I've been reading about baskets and I was wondering if I should upgrade the one that comes with my Classic Pro. It seems that the two brands that come out the most are either ISM or VST.

Should I upgrade? And if so, which one should I go for, as a beginner? Is one brand better than the other?

Thank you 😊


----------



## The Systemic Kid (Nov 23, 2012)

Whether or not 'upgrading' to ISM or VST baskets leads to better coffee is debatable. VST have a reputation for requiring more attention to barista prep compared to IMS which I think are a bit more forgiving.


----------



## Caffettiera (Jun 23, 2021)

In that case, I shall stick to what I have, no need to complicate my life unnecessarily!

I was watching videos on YouTube and some coffee pros suggested that straight side baskets are better than those with a truncated cone bottom. Is there any actual evidence of that?


----------



## ting_tang (Jul 26, 2020)

Caffettiera said:


> In that case, I shall stick to what I have, no need to complicate my life unnecessarily


 Depends from your goal. Precision baskets force you to grind finer. Finer grind = more extraction = tastier coffee (but not always).



Caffettiera said:


> straight side baskets are better than those with a truncated cone bottom


 I have not read any investigation about, but that makes sense. With a cone bottom you have more (in theory) flow on the sides, which probably gives an uneven extraction. Probably that's why the most consistent single shot baskets are straight side (Decent) or try to reduce the side effect of the cone shape (VST 7g basket).


----------



## Caffettiera (Jun 23, 2021)

ting_tang said:


> Depends from your goal.


 My goal right now is to learn how do dial in a tasty espresso. I think I'll stick to what I have for the moment, so that I don't have too many variables to deal with. When I'm more confident in my barista skills, then I can upgrade to a more precise basket. My motto is always "keep it simple stupid" when I'm learning something new!


----------



## Dusk (Feb 19, 2021)

I won't claim to have noticed a big difference but I switched to an IMS basket (as it was cheaper than VST and supposedly less fussy) but for less than £20 I thought it was worth a punt.


----------



## The Systemic Kid (Nov 23, 2012)

Caffettiera said:


> In that case, I shall stick to what I have, no need to complicate my life unnecessarily!
> 
> I was watching videos on YouTube and some coffee pros suggested that straight side baskets are better than those with a truncated cone bottom.
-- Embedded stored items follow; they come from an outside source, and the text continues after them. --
import Summits.CriticalPhenomena.PercolationContinuityZ3.Theorems.PercNearOneGluingNoHeavyLowerTailIncStarWDOMTwoProngedCore
import HarnessLib

/-!
# Merging parallel coins behind a sure pair (Sahi programme, prover prim-sahi-p2 gen 36)

Support file (`--supports stmt-CriticalPhenomena-4575`); no definitions, no named facts, no sorries; standard axioms.  Memo
`run/shared/lean/prim/prim-sahi/FROM-prim-sahi-p2-gen36-ALL-OR-NOTHING.md` §6(2b), `prim-sahi-p2/PROOF-E3.md` §46.

If the pair `s–x` is SURE (`w(s,x) = 1`), the two coins `s–y` and `x–y` act as parallel edges between the blob `{s,x}` and `y`: for every event depending
only on the CLUSTER of `s`, the law is unchanged when `x–y` is deleted and `s–y` is given the merged weight `1 − (1 − w(s,y))(1 − w(x,y))`:
**`real_clusterMem_mergeParallel`**.  This is the contraction-free form of "contract the sure pair `s–x`" needed to put relay-cloud statements
(TOP*, memo §0(2)) under the two-pronged lemmas (`wdom_twoPronged`, `twoPronged_transport`, `allOrNothing_root`).
Proof: two-pair pinning of the parallel coins (`real_twoBondDecomp`); on the sure sets the three laws with at least one of the two coins open agree on
cluster events (`openCluster_insert_of_mem`: inserting a pair whose endpoints are already joined to `s` does not change `C_s`); one-pair decomposition of
the merged weight (`stub_oneBondDecomp_k15`).
-/

noncomputable section

namespace Summit.CriticalPhenomena.PercolationContinuityZ3.Theorems

namespace IncStar

open MeasureTheory Set Literature.Probability.Percolation Literature.Probability.LatticeModels EdgeInduction
open scoped Classical

variable {n : ℕ}

/-- Inserting a pair whose two endpoints are already joined to `s` does not change the cluster of `s`. [folklore] -/
theorem openCluster_insert_of_mem {ω : BondConfig (Fin n)} {s a b : Fin n}
    (ha : (openGraph ω).Reachable s a) (hb : (openGraph ω).Reachable s b) :
    openCluster (insert s(a, b) ω) s = openCluster ω s := by
  ext z
  simp only [openCluster, Set.mem_setOf_eq]
  constructor
  · intro h
    have key : ∀ z : Fin n, Relation.ReflTransGen (openGraph (insert s(a, b) ω)).Adj s z → (openGraph ω).Reachable s z := by
      intro z hz
      induction hz with
      | refl => exact SimpleGraph.Reachable.refl _
      | @tail c d _ hcd ih =>
        rw [openGraph_adj, Set.mem_insert_iff] at hcd
        obtain ⟨hcd | hcd, hne⟩ := hcd
        · rw [Sym2.eq_iff] at hcd
          rcases hcd with ⟨_, hd⟩ | ⟨_, hd⟩
          · subst hd; exact hb
          · subst hd; exact ha
        · have hadj : (openGraph ω).Adj c d := by rw [openGraph_adj]; exact ⟨hcd, hne⟩
          exact ih.trans hadj.reachable
    rw [SimpleGraph.reachable_iff_reflTransGen] at h
    exact key z h
  · intro h
    exact h.mono (openGraph_mono (Set.subset_insert _ _))

/-- **Merging parallel coins behind a sure pair.**  `s, x, y` distinct, `w(s,x) = 1`, `e₁ = s(s,y)`, `e₂ = s(x,y)`, and `w′ = w[e₂ ↦ 0][e₁ ↦ A]` with
`A = 1 − (1 − w e₁)(1 − w e₂)`.  Then `P_w{C_s ∈ 𝒜} = P_{w′}{C_s ∈ 𝒜}` for every family `𝒜` of vertex sets. [this work] -/
theorem real_clusterMem_mergeParallel (w w' : Sym2 (Fin n) → unitInterval) {s x y : Fin n} (hxs : x ≠ s) (hys : y ≠ s) (hyx : y ≠ x)
    (hsure : w s(s, x) = 1) (A : unitInterval) (hA : (A : ℝ) = 1 - (1 - (w s(s, y) : ℝ)) * (1 - (w s(x, y) : ℝ)))
    (hw' : w' = Function.update (Function.update w s(x, y) 0) s(s, y) A) (𝒜 : Set (Set (Fin n))) :
    (prodBernoulli w).real {ω | openCluster ω s ∈ 𝒜} = (prodBernoulli w').real {ω | openCluster ω s ∈ 𝒜} := by
  set e₁ : Sym2 (Fin n) := s(s, y) with he₁
  set e₂ : Sym2 (Fin n) := s(x, y) with he₂
  have hne : e₁ ≠ e₂ := by
    rw [he₁, he₂]; intro h; rw [Sym2.eq_iff] at h
    rcases h with ⟨h, _⟩ | ⟨h, _⟩; exacts [hxs h.symm, hys h.symm]
  have hsx₁ : s(s, x) ≠ e₁ := by
    rw [he₁]; intro h; rw [Sym2.eq_iff] at h
    rcases h with ⟨_, h⟩ | ⟨h, _⟩; exacts [hyx h.symm, hys h.symm]
  have hsx₂ : s(s, x) ≠ e₂ := by
    rw [he₂]; intro h; rw [Sym2.eq_iff] at h
    rcases h with ⟨h, _⟩ | ⟨h, _⟩; exacts [hxs h.symm, hys h.symm]
  set X : Set (BondConfig (Fin n)) := {ω | openCluster ω s ∈ 𝒜} with hX
  set p : ℝ := (w e₁ : ℝ) with hp
  set r : ℝ := (w e₂ : ℝ) with hr
  -- the pinned laws and their sure sets
  haveI : ∀ a b : unitInterval, IsProbabilityMeasure (pin₂ w e₁ e₂ a b) := fun a b => by unfold pin₂; infer_instance
  have wval := pin₂_update_apply w hne
  have sure : ∀ (a b : unitInterval), (pin₂ w e₁ e₂ a b).real
      ({ω | ∀ f, Function.update (Function.update w e₁ a) e₂ b f = 1 → f ∈ ω} ∩
        {ω | ∀ f, Function.update (Function.update w e₁ a) e₂ b f = 0 → f ∉ ω}) = 1 := fun a b => real_sureSet _
  have sx_mem : ∀ (a b : unitInterval) (ω : BondConfig (Fin n)),
      ω ∈ ({ω | ∀ f, Function.update (Function.update w e₁ a) e₂ b f = 1 → f ∈ ω} ∩
        {ω | ∀ f, Function.update (Function.update w e₁ a) e₂ b f = 0 → f ∉ ω} : Set (BondConfig (Fin n))) → s(s, x) ∈ ω :=
    fun a b ω hω => hω.1 _ (by rw [wval, if_neg hsx₂, if_neg hsx₁]; exact hsure)
  have e₁_mem : ∀ (b : unitInterval) (ω : BondConfig (Fin n)),
      ω ∈ ({ω | ∀ f, Function.update (Function.update w e₁ 1) e₂ b f = 1 → f ∈ ω} ∩
        {ω | ∀ f, Function.update (Function.update w e₁ 1) e₂ b f = 0 → f ∉ ω} : Set (BondConfig (Fin n))) → e₁ ∈ ω :=
    fun b ω hω => hω.1 e₁ (by rw [wval, if_neg hne, if_pos rfl])
  have e₂_mem : ∀ (a : unitInterval) (ω : BondConfig (Fin n)),
      ω ∈ ({ω | ∀ f, Function.update (Function.update w e₁ a) e₂ 1 f = 1 → f ∈ ω} ∩
        {ω | ∀ f, Function.update (Function.update w e₁ a) e₂ 1 f = 0 → f ∉ ω} : Set (BondConfig (Fin n))) → e₂ ∈ ω :=
    fun a ω hω => hω.1 e₂ (by rw [wval, if_pos rfl])
  have reach_x : ∀ ω : BondConfig (Fin n), s(s, x) ∈ ω → (openGraph ω).Reachable s x := by
    intro ω h; have hadj : (openGraph ω).Adj s x := by rw [openGraph_adj]; exact ⟨h, hxs.symm⟩
    exact hadj.reachable
  have reach_y₁ : ∀ ω : BondConfig (Fin n), e₁ ∈ ω → (openGraph ω).Reachable s y := by
    intro ω h; have hadj : (openGraph ω).Adj s y := by rw [openGraph_adj]; exact ⟨h, hys.symm⟩
    exact hadj.reachable
  have reach_y₂ : ∀ ω : BondConfig (Fin n), s(s, x) ∈ ω → e₂ ∈ ω → (openGraph ω).Reachable s y := by
    intro ω h1 h2
    have hadj : (openGraph ω).Adj x y := by rw [openGraph_adj]; exact ⟨h2, hyx.symm⟩
    exact (reach_x ω h1).trans hadj.reachable
  -- P¹¹ = P¹⁰ and P¹¹ = P⁰¹ on cluster events
  have h11_10 : (pin₂ w e₁ e₂ 1 1).real X = (pin₂ w e₁ e₂ 1 0).real X := by
    rw [pin₂_real_one_one_eq_one_zero w e₁ e₂ X]
    refine real_congr_on_sure (sure 1 0) fun ω hω => ?_
    simp only [Set.mem_preimage, hX, Set.mem_setOf_eq]
    rw [openCluster_insert_of_mem (reach_x ω (sx_mem 1 0 ω hω)) (reach_y₁ ω (e₁_mem 0 ω hω))]
  have h11_01 : (pin₂ w e₁ e₂ 1 1).real X = (pin₂ w e₁ e₂ 0 1).real X := by
    rw [pin₂_real_one_one_eq_zero_one w hne X]
    refine real_congr_on_sure (sure 0 1) fun ω hω => ?_
    simp only [Set.mem_preimage, hX, Set.mem_setOf_eq]
    rw [openCluster_insert_of_mem (SimpleGraph.Reachable.refl _) (reach_y₂ ω (sx_mem 0 1 ω hω) (e₂_mem 0 ω hω))]
  -- left side
  have hL := real_twoBondDecomp w hne X
  -- right side: one-pair decomposition of `w'` at `e₁`
  have hR := stub_oneBondDecomp_k15 n w' e₁ X
  have hw'e₁ : (w' e₁ : ℝ) = (A : ℝ) := by rw [hw']; simp
  have hw'0 : Function.update w' e₁ 0 = Function.update (Function.update w e₁ 0) e₂ 0 := by
    rw [hw', Function.update_idem, Function.update_comm hne.symm]
  have hw'1 : Function.update w' e₁ 1 = Function.update (Function.update w e₁ 1) e₂ 0 := by
    rw [hw', Function.update_idem, Function.update_comm hne.symm]
  rw [hR, hw'e₁, hw'0, hw'1, hA, hL, h11_01.symm.trans h11_10, h11_10]
  simp only [pin₂]
  ring

end IncStar

end Summit.CriticalPhenomena.PercolationContinuityZ3.Theorems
Is there any actual evidence of that?


 Straight sided baskets allow you to use a much tighter fitting tamper - 58.5mm as opposed to stock 58mm which allows, in theory, a more even tamp. But baristas have been turning out excellent espresso with stock 58mm tampers for aeons.


----------



## The Systemic Kid (Nov 23, 2012)

Currently using a tamper that has noticeable gap between its edge and edge of the basket. Just have to take more care when tamping to ensure whole area of the puck is evenly tamped.

That said, just ordered some IMS baskets and a corresponding over-sized tamper to ensure close fit. Make of that what you will😀


----------



## robmack (Apr 2, 2021)

+1 with living with an undersized tamper and a IMS basket. It's a cheap Chinese tamper and measures only 57.8mm. I needed a technique to ensure a well tamped puck with no tendency to channel around the edges of the basket. I'd tamp the centre as normal and then tamp around the edges, ensuring that I scraped the sides to integrate the coffee clinging to the sides of the basket. That resulted in good extraction. I bought a 58.55mm Cafelat tamper and solved that problem.


----------



## Caffettiera (Jun 23, 2021)

In the last couple of weeks I've been learning so many new things about coffee, especially on to make a good coffee. Sometimes you take it for granted when you con in cafe, or at home when you use, as I did, a Nespresso machine. You even think it's easy to make a good shot, but it's really not... Some people call it an art, I prefer calling it a science!


----------